- _REQUIREMENT_
On how many lines of these entries does the word "appending" occur? State the number alone.

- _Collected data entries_
═══

import Literature.Computability.MetaComplexity.ResolutionWidth
import Literature.Computability.MetaComplexity.ResolutionProofs
import Literature.Computability.MetaComplexity.XorificationLift
import HarnessLib

/-!
# Resolution: width-bounded derivability is realized by derivations of that width

Companion of `ResolutionWidth.lean` (Ben-Sasson–Wigderson's `F ⊢_w E`, the inductive
`ResDerivable F w E`: axiom download and resolution, both with weakening, all clauses of
cardinality `≤ w`) and of `Resolution.lean` / `ResolutionProofs.lean` (the tree's list derivations
`IsResDerivation φ π`, premises named by POSITION, width `resWidth π`).  `ResolutionWidth.lean` turns
list refutations into `⊢_w`-derivations (`resDerivable_restrict_of_isResRefutation`); this file is
the converse bookkeeping: **`clauseSet φ ⊢_w E` yields a genuine resolution derivation from `φ` all
of whose lines have at most `w` literals and one of whose lines is `E`**
(`ResDerivable.exists_isResDerivation`), in particular `clauseSet φ ⊢_w ∅` yields a refutation `π`
with `resWidth π ≤ w` (`ResDerivable.exists_isResRefutation`).  The proof extends an arbitrary
derivation (`ResDerivable.exists_append`): an axiom step appends an `initial` and a `weaken` line, a
resolution step realizes both premises, then appends one `resolve` line (premise order according to
the sign of the pivot literal) and one `weaken` line; positions of earlier lines are stable under
appending.  [Ben-Sasson–Wigderson 2001, §2.1–2.3 (`F ⊢_w E`); Krajíček 2019, §5.1, §5.4]

Mathlib search: nothing on propositional proof systems (see `Resolution.lean`).  Design: def-free;
the width bound is carried as `∀ l ∈ π, l.clause.card ≤ w` and converted with `resWidth_le_iff`.
-/

namespace Literature.Computability.MetaComplexity

open Complexity

variable {ν : Type*} [DecidableEq ν]

/-- **Realizing `⊢_w` inside a derivation.**  If `clauseSet φ ⊢_w E` then every resolution
derivation from `φ` whose lines have `≤ w` literals extends (by appending lines) to one with the same
property containing a line `E`. [Ben-Sasson–Wigderson 2001, §2.3; Krajíček 2019, §5.1] [folklore] -/
theorem ResDerivable.exists_append {φ : CNF ν} {w : ℕ} {E : Finset (Literal ν)}
    (h : ResDerivable (clauseSet φ) w E) (π : List (ResLine ν)) (hπ : IsResDerivation φ π)
    (hπw : ∀ l ∈ π, l.clause.card ≤ w) :
    ∃ τ : List (ResLine ν), IsResDerivation φ (π ++ τ) ∧ (∀ l ∈ π ++ τ, l.clause.card ≤ w) ∧
      ∃ i, ∃ hi : i < (π ++ τ).length, ((π ++ τ)[i]'hi).clause = E := by
  induction h generalizing π with
  | @ax A E hA hAE hE =>
    have hAφ : A ∈ φ.clauseFinsets := by simpa [clauseSet] using hA
    obtain ⟨la, hla⟩ : ∃ la : ResLine ν, la = ⟨A, .initial⟩ := ⟨_, rfl⟩
    obtain ⟨le, hle⟩ : ∃ le : ResLine ν, le = ⟨E, .weaken π.length⟩ := ⟨_, rfl⟩
    have hval₁ : IsValidResLine φ π la := by
      rw [hla]
      exact hAφ
    have hπ₁ : IsResDerivation φ (π ++ [la]) := hπ.append_singleton hval₁
    have hval₂ : IsValidResLine φ (π ++ [la]) le := by
      rw [hle]
      change ∃ hi : π.length < (π ++ [la]).length, ((π ++ [la])[π.length]'hi).clause ⊆ E
      refine ⟨by simp, ?_⟩
      rw [List.getElem_append_right le_rfl]
      simp [hla, hAE]
    have hπ₂ : IsResDerivation φ (π ++ [la] ++ [le]) := hπ₁.append_singleton hval₂
    refine ⟨[la] ++ [le], by simpa only [List.append_assoc] using hπ₂, ?_, (π ++ [la]).length, ?_, ?_⟩
    · intro l hl
      simp only [List.mem_append, List.mem_singleton] at hl
      rcases hl with hl | rfl | rfl
      · exact hπw l hl
      · rw [hla]; exact (Finset.card_le_card hAE).trans hE
      · rw [hle]; exact hE
    · simp
    · simp only [← List.append_assoc]
      rw [List.getElem_append_right le_rfl]
      simp [hle]
  | @res C D E v b hC hD hvC hvD hsub hE ihC ihD =>
    obtain ⟨τ₁, hπ₁, hw₁, i, hi, hiC⟩ := ihC π hπ hπw
    obtain ⟨τ₂, hπ₂, hw₂, j, hj, hjD⟩ := ihD (π ++ τ₁) hπ₁ hw₁
    -- position `i` is stable
    obtain ⟨hi₂, hiC₂⟩ :
        ∃ hi' : i < (π ++ τ₁ ++ τ₂).length, ((π ++ τ₁ ++ τ₂)[i]'hi').clause = C :=
      ⟨by rw [List.length_append]; omega, by rw [List.getElem_append_left hi]; exact hiC⟩
    set P := π ++ τ₁ ++ τ₂ with hP
    -- the resolvent line, premise order according to the sign `b` of the pivot literal in `C`
    obtain ⟨lr, hlr⟩ : ∃ lr : ResLine ν, lr =
        ⟨if b then C.erase (v, true) ∪ D.erase (v, false) else D.erase (v, true) ∪ C.erase (v, false),
          if b then .resolve i j v else .resolve j i v⟩ := ⟨_, rfl⟩
    have hlr_sub : lr.clause ⊆ E := by
      rw [hlr]
      cases b
      · simp only [Bool.false_eq_true, if_false]
        rw [Finset.union_comm]
        exact hsub
      · simpa using hsub
    have hval : IsValidResLine φ P lr := by
      rw [hlr]
      cases b
      · change ∃ hj' : j < P.length, ∃ hi' : i < P.length,
          IsResolvent (P[j]'hj').clause (P[i]'hi').clause v (D.erase (v, true) ∪ C.erase (v, false))
        refine ⟨hj, hi₂, ?_⟩
        rw [hjD, hiC₂]
        exact ⟨by simpa using hvD, hvC, rfl⟩
      · change ∃ hi' : i < P.length, ∃ hj' : j < P.length,
          IsResolvent (P[i]'hi').clause (P[j]'hj').clause v (C.erase (v, true) ∪ D.erase (v, false))
        refine ⟨hi₂, hj, ?_⟩
        rw [hjD, hiC₂]
        exact ⟨hvC, by simpa using hvD, rfl⟩
    have hπ₃ : IsResDerivation φ (P ++ [lr]) := hπ₂.append_singleton hval
    obtain ⟨lw, hlw⟩ : ∃ lw : ResLine ν, lw = ⟨E, .weaken P.length⟩ := ⟨_, rfl⟩
    have hval' : IsValidResLine φ (P ++ [lr]) lw := by
      rw [hlw]
      change ∃ hk : P.length < (P ++ [lr]).length, ((P ++ [lr])[P.length]'hk).clause ⊆ E
      refine ⟨by simp, ?_⟩
      rw [List.getElem_append_right le_rfl]
      simpa using hlr_sub
    have hπ₄ : IsResDerivation φ (P ++ [lr] ++ [lw]) := hπ₃.append_singleton hval'
    refine ⟨τ₁ ++ τ₂ ++ [lr] ++ [lw], by simpa only [hP, List.append_assoc] using hπ₄, ?_,
      (P ++ [lr]).length, ?_, ?_⟩
    · intro l hl
      have hl' : l ∈ P ∨ l = lr ∨ l = lw := by
        simpa only [hP, List.append_assoc, List.mem_append, List.mem_singleton, or_assoc] using hl
      rcases hl' with hl | rfl | rfl
      · exact hw₂ l hl
      · exact (Finset.card_le_card hlr_sub).trans hE
      · rw [hlw]; exact hE
    · simp [hP]
    · have e : π ++ (τ₁ ++ τ₂ ++ [lr] ++ [lw]) = P ++ [lr] ++ [lw] := by
        simp only [hP, List.append_assoc]
      simp only [e]
      rw [List.getElem_append_right le_rfl]
      simp [hlw]

/-- **`⊢_w`-derivable clauses occur in width-`w` derivations**: if `clauseSet φ ⊢_w E` then some
resolution derivation from `φ` of width `≤ w` contains the line `E`.
[Ben-Sasson–Wigderson 2001, §2.3 (`w(F ⊢ E)`); Krajíček 2019, §5.4] [folklore] -/
theorem ResDerivable.exists_isResDerivation {φ : CNF ν} {w : ℕ} {E : Finset (Literal ν)}
    (h : ResDerivable (clauseSet φ) w E) :
    ∃ π : List (ResLine ν), IsResDerivation φ π ∧ resWidth π ≤ w ∧ ∃ l ∈ π, l.clause = E := by
  obtain ⟨τ, hτ, hw, i, hi, hiE⟩ := h.exists_append [] (isResDerivation_nil φ) (by simp)
  simp only [List.nil_append] at hτ hw hi hiE
  exact ⟨τ, hτ, resWidth_le_iff.2 hw, τ[i], List.getElem_mem hi, hiE⟩

/-- **`clauseSet φ ⊢_w ∅` gives a refutation of width `≤ w`** in the tree's list format.
[Ben-Sasson–Wigderson 2001, §2.3 (`w(F ⊢ 0)`); Krajíček 2019, §5.4] [folklore] -/
theorem ResDerivable.exists_isResRefutation {φ : CNF ν} {w : ℕ}
    (h : ResDerivable (clauseSet φ) w ∅) :
    ∃ π : List (ResLine ν), IsResRefutation φ π ∧ resWidth π ≤ w := by
  obtain ⟨π, hπ, hw, l, hl, hlE⟩ := h.exists_isResDerivation
  exact ⟨π, ⟨hπ, l, hl, hlE⟩, hw⟩

end Literature.Computability.MetaComplexity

═══

- _COMPLETED TASK_
2